Rounding up, the ‘large enough’ log file should be something like 9×innodb_page_size×32×innodb_page_size = 288×innodb_page_size×innodb_page_size. That would range from 4.5 GiB to 1,152 GiB. At the default innodb_page_size=16k, this ‘large enough’ estimate would be 72 GiB.
Even though this estimate might feel like an overestimate, it may in fact be an underestimate. We assumed that each of the concurrent threads would run only once. But, it is possible that on such a heavily loaded system, some threads are starved of CPU resources for an extended period of time while other threads are scheduled to run multiple mtr_t::commit() each. One of those starved threads could already have acquired a latch on the oldest modified page, and the log_free_check() from other threads would not be able to advance the checkpoint. Eventually, all subsequent threads would end up waiting in log_free_check() and the starved threads would be allowed to proceed to release the page latches, which would allow the checkpoint to be completed. During such a glitch it is possible that the log was momentarily overrun.
So, there does not exist any ‘large enough’ innodb_log_file_size that can guarantee to avoid the race condition between log_free_check() and mtr.commit(). We could only reduce the probability to very close to 0, which is already the case for well configured installations. Besides, 72 GiB is already a quite large redo log. Even with innodb_buffer_pool_size=128G it could be perfectly reasonable to use a much smaller innodb_log_file_size, especially when page splits are rare.

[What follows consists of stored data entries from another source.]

import Literature.AlgebraicGeometry.Motives.PlaceReduction
import Literature.AlgebraicGeometry.Motives.GaloisDescentFieldPoints
import Literature.AlgebraicGeometry.Motives.AbelianVarietyRationalFunctionFieldPoints
import Literature.NumberTheory.DiophantineGeometry.FunctionFieldGaloisFibreCount
import Literature.NumberTheory.DiophantineGeometry.FunctionFieldDivisorsNegativeDegreeProofs
import Literature.NumberTheory.DiophantineGeometry.FunctionFieldConstantExtensionGenusProofs
import Literature.AlgebraicGeometry.Motives.CurveRiemannRoch
import HarnessLib

/-!
# Abel's theorem, I: the symmetric function of the conjugates of a point is constant, specialises,
# and sums to zero over the places of `Ω(h)` (Lang, *Abelian Varieties*, II §2, proof of Thm. 10)

S. Lang, *Abelian Varieties* (1959/1983), II §2 Thm. 10 (Abel's theorem for a morphism `f : C → A`
of a complete non-singular curve into an abelian variety: `Σ_P ord_P(h) f(P) = 0` for every
`h ∈ K(C)^×`). Lang's proof: for the generic point `u` of the line given by `h`, the conjugates
`Q_τ` of a point of `C` over `u` (one for each `K(u)`-embedding `τ : K(C) → M` into a normal
closure `M`) give the point `T(u) = Σ_τ f(Q_τ)` of `A`, which «is rational over `K(u)` … it is
constant» (Galois descent, then `A(K(u)) = A(K)` because `K(u)` is a rational function field), and
the specialisations of `u` («`x'_i → x_i` be a specialization … `T(u) → T(z)`») recover the zeros
and poles of `h` with multiplicity. This file assembles that proof from the tree's ingredients,
model-free, for an arbitrary tower of fields `Ω ⊆ F₀ ⊆ L = K(C) ⊆ M` (`Ω` algebraically closed,
`M/F₀` finite Galois, `F₀ ≅ Frac Ω[X]`), any abelian variety `A/Ω` and any `f : C ⟶ A.X`; the
sequel `Motives/AbelTheorem` instantiates `F₀ := Ω(h)`, `M :=` a normal closure, and reads the
result on `Ω`-points (`Jacobian.ajSum_principal`).

* `PlaceReduction.liftOver_comp`, `red_comp`, `red_map` — reduction at a rational place
  (`Motives/PlaceReduction`) is natural in the proper scheme; `PlaceReduction.smul_embPt` — `Gal`
  permutes the points `Spec M → Spec K(C) → C` of the embeddings (`σ • embPt τ = embPt (σ ∘ τ)`);
* `AbelianVariety.smul_prod_map_embPt`, `exists_prod_map_embPt_eq_const` — the product
  `T = ∏_τ f(embPt τ)` over the `F₀`-embeddings `τ : L → M` is `Gal(M/F₀)`-invariant, hence
  (`AlgPoints.exists_eq_specOverMapOfAlgHom_of_forall_smul_eq`, Görtz–Wedhorn I Thm. 14.72 (1);
  `AbelianVariety.algPoints_const_of_algEquiv`, Milne AV Cor. 3.8) the constant point at some
  `Q₀ ∈ A(Ω)`;
* `AbelianVariety.exists_forall_prod_map_ptOfPlace_comapEmb_eq` — reducing at any place `w` of `M`
  (`PlaceReduction.redHom`, `red_const`, `red_embPt`): `∏_τ f(x_{τ^* w}) = Q₀`, where `x_v ∈ C(Ω)`
  is the point of the place `v` of `K(C)` and `τ^* w = τ⁻¹(𝒪_w)` (`PlaceOver.comapEmb`);
* `AbelianVariety.prod_map_ptOfPlace_comapEmb_eq_prod_zpow` — regrouped by the fibre count
  `#{τ ∣ τ^* w = v} = e(v ∣ w ∩ F₀)` (`PlaceOver.card_filter_comapEmb_eq`, Stichtenoth 3.7.1/3.7.2):
  `Q₀ = ∏_{v ∣ w ∩ F₀} f(x_v)^{e(v ∣ w ∩ F₀)}`;
* `AbelianVariety.exists_forall_zpow_ord_eq_prod_zpow_ord` — hence, for EVERY place `P₀` of `F₀`
  and `y ∈ F₀`, `Q₀^{ord_{P₀} y} = ∏_{v ∣ P₀} f(x_v)^{ord_v y}` (no description of the places of
  `Ω(X)` is used);
* **`AbelianVariety.finprod_map_ptOfPlace_zpow_ord_algebraMap_eq_one`** — summing over the places of
  `F₀`: `∏ᶠ_v f(x_v)^{ord_v y} = Q₀^{deg (y)} = 1` for `0 ≠ y ∈ F₀` (`degree_principalDivisor_eq_zero`).

Everything is proved; no definitions, no named facts (D-0026).

## References

* S. Lang, *Abelian Varieties*, Interscience 1959 / Springer 1983, II §2 Thm. 10 and its proof.
  [Lang1983AbelianVarieties]
* U. Görtz, T. Wedhorn, *Algebraic Geometry I*, 2nd ed. (2020), Thm. 14.72 (1). [GortzWedhorn2020]
* J. S. Milne, *Abelian Varieties*, in: Arithmetic Geometry (Cornell–Silverman, eds.), Springer
  1986, §3 Cor. 3.8. [Milne1986AbelianVarieties]
* H. Stichtenoth, *Algebraic Function Fields and Codes*, 2nd ed., GTM 254 (2009): Prop. 3.1.4,
  Prop. 3.1.7 (b), Thm. 1.4.11, Thm. 3.7.1, Cor. 3.7.2. [Stichtenoth2009]
* R. Hartshorne, *Algebraic Geometry* (1977), II.4 Thm. 4.7, I.6 Lemma 6.5 (p. 41). [Hartshorne1977]
-/

noncomputable section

Practically, if we wanted to completely avoid the log overrun condition, we practically would have to implement some additional locking. Based on some experience with
MDEV-25062, I expect that an innocent-looking std::atomic::fetch_add() call for updating a global variable will seriously degrade throughput. Even when using numactl to ensure that the server runs on a single NUMA node, the AMD64 LOCK XADD instruction for trx_sys.rseg_history_len++ consumed several per cent of all CPU cycles during my simple benchmark. If we added anything like that to log_free_check(), the impact should be much bigger, because every write transaction consists of multiple mini-transactions.What if we implemented the extra locking only for the cases where a mini-transaction is expected to split or merge pages? That would still leave a small probability of log overrun due to threads being scheduled ‘unfairly’ on a heavily loaded system.